# Shade ground cover nectar



## NJBeeVet (Jan 3, 2019)

Hi all, I think it's a lot of fun to plant for bees and I like the maximize every niche in my yard. I have a large section of shady ground and I wanted to try to see if I could make it attractive for the honeybees. So far my one plant idea is prunella (self heal). Creeping Charlie and violets are already there but I'd like something that blooms later in the year. Any other suggestions for this kind of area?


----------



## Kuro (Jun 18, 2015)

English ivy is #1 bee-friendly shade tolerant late bloomer here but probably you do not want it (invasive). Winter heath and Christmas rose (hellebore) can be grown in part shade but I don’t know whether they start blooming in fall or wait until early spring in your Zone. Not a ground cover, but Japanese anemone in part shade can attract honey bees. I have seen autumn crocus in part shade and fall blooming hardy cyclamen in deep shade (not quite sure how attractive they are to honey bees).


----------



## Bee Arthur (Mar 21, 2015)

As Kuro said, you don't want English ivy. Speaking from experience, English ivy spreads like wildfire and is nearly impossible to kill.
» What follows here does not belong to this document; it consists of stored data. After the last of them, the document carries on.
omit [Fintype V] [DecidableEq V] in
/-- **Bookkeeping**: `1_{A_ev} = 1_{A₁} + 1_𝒲 · (1 − 1{x ↔ v})`. [folklore] -/
theorem ind_aevSet_eq (x o v : V) (M Z : Finset V) (K : Finset (Sym2 V)) :
    ind (aevSet x o v M Z) K = ind (a1Set x o v M Z) K + ind (wSet x o v M Z) K * (1 - hr x v K) := by
  unfold hr
  by_cases hx : ∃ s ∈ M, (openGraph (↑K : Set (Sym2 V))).Reachable s x
  · -- `M ↔ x`: the window is empty, and `A_ev = A₁`
    have hW : K ∉ wSet x o v M Z := fun h => by
      obtain ⟨s, hs, hsx⟩ := hx; exact h.1 s hs hsx
    rw [ind_of_not_mem hW, zero_mul, add_zero]
    by_cases h : K ∈ aevSet x o v M Z
    · obtain ⟨_, h2, h3⟩ := h
      rw [ind_of_mem (show K ∈ aevSet x o v M Z from ⟨‹_›, h2, h3⟩),
        ind_of_mem (show K ∈ a1Set x o v M Z from ⟨hx, h2, h3⟩)]
    · have h' : K ∉ a1Set x o v M Z := by
        rintro ⟨⟨s, hs, hsx⟩, h2, h3⟩
        exact h ⟨fun hxv => h2 s hs (hsx.trans hxv), h2, h3⟩
      rw [ind_of_not_mem h, ind_of_not_mem h']
  · -- `M ↮ x`: `A₁` is empty, and `A_ev = 𝒲 ∩ {x ↮ v}`
    have hA1 : K ∉ a1Set x o v M Z := fun h => hx h.1
    rw [ind_of_not_mem hA1, zero_add]
    push Not at hx
    by_cases h : K ∈ aevSet x o v M Z
    · obtain ⟨h1, h2, h3⟩ := h
      rw [ind_of_mem (show K ∈ aevSet x o v M Z from ⟨h1, h2, h3⟩),
        ind_of_mem (show K ∈ wSet x o v M Z from ⟨hx, h2, h3⟩),
        ind_of_not_mem (show K ∉ {L : Finset (Sym2 V) | (openGraph (↑L : Set (Sym2 V))).Reachable x v} from h1)]
      ring
    · rw [ind_of_not_mem h]
      by_cases hW : K ∈ wSet x o v M Z
      · obtain ⟨_, h2, h3⟩ := hW
        have hxv : (openGraph (↑K : Set (Sym2 V))).Reachable x v := by
          by_contra hxv; exact h ⟨hxv, h2, h3⟩
        rw [ind_of_mem (show K ∈ wSet x o v M Z from ⟨‹_›, h2, h3⟩),
          ind_of_mem (show K ∈ {L : Finset (Sym2 V) | (openGraph (↑L : Set (Sym2 V))).Reachable x v} from hxv)]
        ring
      · rw [ind_of_not_mem hW]; ring

/-- On the window the owner is not swallowed by the explored cluster of `M ∪ {o}` (uses `x ∈ Z`). [folklore] -/
theorem not_mem_reached_of_wSet {D : Finset (Sym2 V)} {x o v : V} {M Z : Finset V} (hxZ : x ∈ Z)
    {K : Finset (Sym2 V)} (hK : K ⊆ D) (hW : K ∈ wSet x o v M Z) : x ∉ reached D (insert o M) K := by
  intro hx
  obtain ⟨s, hs, hsx⟩ := (mem_reached_iff' hK).1 hx
  rcases Finset.mem_insert.1 hs with rfl | hsM
  · exact hW.2.2 x hxZ hsx
  · exact hW.1 s hsM hsx

/-- The root set is reached. [folklore] -/
theorem mem_reached_of_mem_root {D : Finset (Sym2 V)} {N : Finset V} {K : Finset (Sym2 V)} (hK : K ⊆ D) {s : V}
    (hs : s ∈ N) : s ∈ reached D N K :=
  (mem_reached_iff' hK).2 ⟨s, hs, SimpleGraph.Reachable.refl s⟩

/-- **Locality**: the window is decided by the exploration of `C_{M ∪ {o}}`. [cite: Gladkov2024, Lemma 3.1] -/
theorem wSet_splice_iff {D : Finset (Sym2 V)} (x o v : V) (M Z : Finset V) {K K₂ : Finset (Sym2 V)} (hK : K ⊆ D)
    (hK₂ : K₂ ⊆ D) :
    splice (revealedAt D (insert o M) K) K K₂ ∈ wSet x o v M Z ↔ K ∈ wSet x o v M Z := by
  have key : ∀ s ∈ insert o M, ∀ z, (openGraph (↑K : Set (Sym2 V))).Reachable s z ↔
      (openGraph (↑(splice (revealedAt D (insert o M) K) K K₂) : Set (Sym2 V))).Reachable s z :=
    fun s hs => (splice_congr_of_mem_reached hK hK₂ (mem_reached_of_mem_root hK hs)).1
  have ho : o ∈ insert o M := Finset.mem_insert_self o M
  have hM : ∀ s ∈ M, s ∈ insert o M := fun s hs => Finset.mem_insert_of_mem hs
  simp only [wSet, Set.mem_setOf_eq]
  refine and_congr (forall₂_congr fun s hs => not_congr (key s (hM s hs) x).symm)
    (and_congr (forall₂_congr fun s hs => not_congr (key s (hM s hs) v).symm)
      (forall₂_congr fun z _ => not_congr (key o ho z).symm))

/-- **Locality**: `A₁` is decided by the exploration of `C_{M ∪ {o}}`. [cite: Gladkov2024, Lemma 3.1] -/
theorem a1Set_splice_iff {D : Finset (Sym2 V)} (x o v : V) (M Z : Finset V) {K K₂ : Finset (Sym2 V)} (hK : K ⊆ D)
    (hK₂ : K₂ ⊆ D) :
    splice (revealedAt D (insert o M) K) K K₂ ∈ a1Set x o v M Z ↔ K ∈ a1Set x o v M Z := by
  have key : ∀ s ∈ insert o M, ∀ z, (openGraph (↑K : Set (Sym2 V))).Reachable s z ↔
      (openGraph (↑(splice (revealedAt D (insert o M) K) K K₂) : Set (Sym2 V))).Reachable s z :=
    fun s hs => (splice_congr_of_mem_reached hK hK₂ (mem_reached_of_mem_root hK hs)).1
  have ho : o ∈ insert o M := Finset.mem_insert_self o M
  have hM : ∀ s ∈ M, s ∈ insert o M := fun s hs => Finset.mem_insert_of_mem hs
  simp only [a1Set, Set.mem_setOf_eq]
  refine and_congr (exists_congr fun s => and_congr_right fun hs => (key s (hM s hs) x).symm)
    (and_congr (forall₂_congr fun s hs => not_congr (key s (hM s hs) v).symm)
      (forall₂_congr fun z _ => not_congr (key o ho z).symm))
On top of that, I never saw any bees on mine, which was along a forest edge in a shaded area.


----------



## NJBeeVet (Jan 3, 2019)

Yup I'm actively getting rid of English ivy. The only flowering form is when it's mature on a tree anyway. Too bad clover can't compete in the shade


----------



## Murdock (Jun 16, 2013)

some of the Sedum likes shade...probably trailing variety; also known as stonecrop.


----------



## Kevinf (Oct 2, 2019)

I give a second to the hellebore suggestion although I don't know the specific variety. A neighbor has some and the bees cover it really well. I'm looking to plant some myself as it is a late season bloomer


----------